Ukrainian Journal of Ecology

Ukrainern Journal of Ecology, 2017, 7(2), 124-129, doi: 10.15421/2017_29

ORIGINAL ARTICLE UDC582.394

Spore morphology of the representatives of the subfamily Ceratopteridoideae (). Sm.) R.M. Tryon from the family Pteridaceae

E.D.M. Kirchn. (Pteridophyta)

A. V. Vaganov1, I. I. Gureyeva2, A. A. Kuznetsov2, A. I. Shmakov1, R. S. Romanets2, V. A. König3

1 South-Siberian Botanical Garden, Altai State University prospect Lenin a, 61, Barnaul, 656049, Russia, E-mail: [email protected]

2 Tomsk State University prospect Lenin a, 36, Tomsk, 634050, Russia. E-mail: [email protected] 3 Scan ware Electronic GmbH Darmstädter Str. 9-11, Bickenbach, D-64404, Deutschland. E-mail: [email protected]

Scanning electron microscopy (SEM) was used to perform a comparative study for four representatives of the subfamily Ceratopteridoideae (J. Sm.) R.M. Tryon from East Asia: Ceratopteris thalictroides Brongn., C pteridoides (Hook.) Hieron., Acrostichum aureum Linn., and A. speciosum Willd. The analysis of the external morphology of the representatives of Ceratopteridoideae revealed a strong difference between Ceratopteris and Acrostichum.

The external morphology of spores of Ceratopteris and Acrostichum exhibited the features characterizing the family Pteridaceae as a whole: tetrahedral spores with a three-ray laesure, from triangular-roundish to roundish, distinct exosporium with a pronounced surface ornamentation and absence of perisporium, the exosporium surface varying from smooth and rough to that covered with large tubercles and roller-like bulges.

The external morphology of spores of Acrostichum is quite simple, although among other representatives of the family Pteridaceae, the spores of Ceratopteris have distinctive features: very large equatorial diameter (106-124 pm); spores are almost roundish; distinct cylindrical folds running parallel to the corners of the spore across its extensive distal surface.
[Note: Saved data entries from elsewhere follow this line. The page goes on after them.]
/-!
# WeilTypeLadder · Weil classes of EVERY subfield `E′ ⊂ E` of a field `E = ℚ(θ)` of degree `dim A` acting with rank `2` and balanced multiplicities: `W_{E′} ⊗ ℂ ⊆ Nᵐ` — the CM-field rung R3 on the type-II loci, unconditionally

b2b cell `hweil` (packet `run/shared/lean/b2b/hodge-weil/`, `b2b-hweil-pv3-g36/TYPE-II-LOCI.md` §8; prover 3). The sibling
`Theorems/WeilTypeLadderRankTwoCMField.lean` treats an imaginary QUADRATIC subfield `K ⊂ E` (rungs R∞ / R1′, carrier
`weilClassesOf`). THIS file runs the same Moonen–Zarhin mechanism (Crelle 496 (1998) §2: for `E′ ⊂ E`,
`⋀^{r[E:E′]} V_{ℂ,τ}(E′) = ⊗_{σ|τ} ⋀^r V_{ℂ,σ}(E)`, so `W_{E′}` lies in the span of `[E:E′]`-fold products of classes of
`W_E`; with `r = 2` and balanced multiplicities `W_E ⊂ H²` is divisorial by their §1 Criterion and Lefschetz `(1,1)`) for a
subfield `E′ = ℚ(φ′) ⊂ E` of ANY degree `e`, on the carrier `weilClassesField A φ′ P′ (2m)` of the CM-FIELD rung R3
(`WeilTypeLadder.WeilClassesCMField`: Weil classes `W_{E′}` for a CM field `E′` of degree `e > 2` acting with
`e · 2m = 2 dim A`; Markman, arXiv:2509.23403 §12: "We expect … the algebraicity of Weil classes … for CM-fields `K` with
`[K:ℚ] > 2`"; OPEN for the general member for every `e > 2`; known on Schoen's cyclic Prym loci and at tensor points).

* `weilClassesField_le_algebraicClasses_of_subfield_rankTwoField` — MAIN THEOREM: `A` a complex abelian variety;
  `θ : A ⟶ A` with `P(θ) = 0`, `P ∈ ℤ[T]` monic irreducible of degree `dim A` (`E = ℚ(θ)`, `E`-rank `2`) and balanced
  multiplicities; `φ′ : A ⟶ A` with `P′(φ′) = 0`, `P′` monic irreducible of degree `e`, `e · m = dim A`, and
  `N • φ′ = S(θ)` (`E′ = ℚ(φ′) ⊂ E`, `[E:E′] = m`) ⟹ `weilClassesField A φ′ P′ (2 * m) ≤ algebraicClasses A.X m`.
  Proof: each root `σ` of `P` maps to the root `s(σ) = S(σ)/N` of `P′` (`φ′^*` acts on `V_σ(θ)` by `s(σ)`); the fibres
  of `s` over the `e` roots `τ` of `P′` have `≤ m` elements each (an eigenbasis of `⊕_{s(σ)=τ} V_σ(θ)` is linearly
  independent inside `V_τ(φ′)`, of dimension `2m` — `finrank_eigenspace_eq_of_root`) and `dim A = e·m` elements in
  total, hence EXACTLY `m` each; `ω_τ := ⌣_{s(σ)=τ} (u_σ ⌣ v_σ)` is a non-zero algebraic class
  (`cupPowOne_mem_algebraicClasses_of_pairs` of the sibling; each pair in `⋀² V_σ ⊆ W_E ⊗ ℂ ⊆ N¹`) spanning the Weil LINE
  `⋀^{2m} V_τ(φ′)` (`exists_generator_pullbackEigenclasses_of_root`), and `W_{E′} ⊗ ℂ = ⊕_τ ⋀^{2m} V_τ`. NO named fact.
* `weilClassesCMField_rankTwoField` — the LITERAL body of R3 (`WeilClassesCMField`, binders verbatim; the CM binders
  'no real root' / 'a conjugation polynomial `Q`' carried unused) with the structure `(θ, P, S, N, balanced)` inserted,
  and `weilClassesCMField_rankTwoField_of_hodgeConjecture` (on-path, through `WeilTypeLadderOnPath`).

WHO (packet §8; as §3 there): abelian `g`-folds with a totally indefinite quaternion algebra `D ⊃ E ⊃ E′` over the totally
real `F₀ = E ∩ ℝ` (type II(`g/2`), `m = 1`; general member of the `g/2`-dimensional family `S_D` SIMPLE when `D` is a
division algebra), RM squares, CM points; for EVERY CM field `E′` of degree `e` and EVERY `m ≥ 2` such `A` of dimension
`e·m` exist in positive-dimensional families (`E := E′·L`, `L` totally real of degree `m`). In print for the algebraicity:
Moonen–Zarhin 1998, second Criterion (type 1/2 ⟹ `W_F` decomposable for every subfield `F`); Murty 1988 Thm. 2. HONEST
LABEL: CASES of R3 on proper sub-loci, not the rung; 0 unconditional rungs above the floor are added; Markman-free.
-/

noncomputable section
Key words: genus Ceratopteris, genus Acrostichum, subfamily Ceratopteridoideae, family Pteridaceae, morphology of the spores, scanning electronic microscopy (SEM).

Introduction

The representatives of Ceratopteris (4 species) and Acrostichum (2-3 species) are aquatic, semi-aquatic and helophytic ferns of pantropical distribution (Nooteboom, 2012).

Due to high polymorphism inherent in the representatives of Ceratopteris, the genus consists of an infinite number of forms restricted to different geographical regions. Therefore, more than 12 species were described within the genus. However, many pteridologists believe that the genus comprises only one variable species of C. thalictroides(L.) Brongn. (Lloyd, 1974). The representatives of Ceratopteris are completely immersed in the aquatic environment and prefer such habitats as bogs, ponds, and wet ditches. On the contrary, the representatives of Acrostichum grow on the shores of the seas, mainly in mangrove forests, where water composition is brackish (Tryon, Lugardon, 1991; Zhang et al., 2013).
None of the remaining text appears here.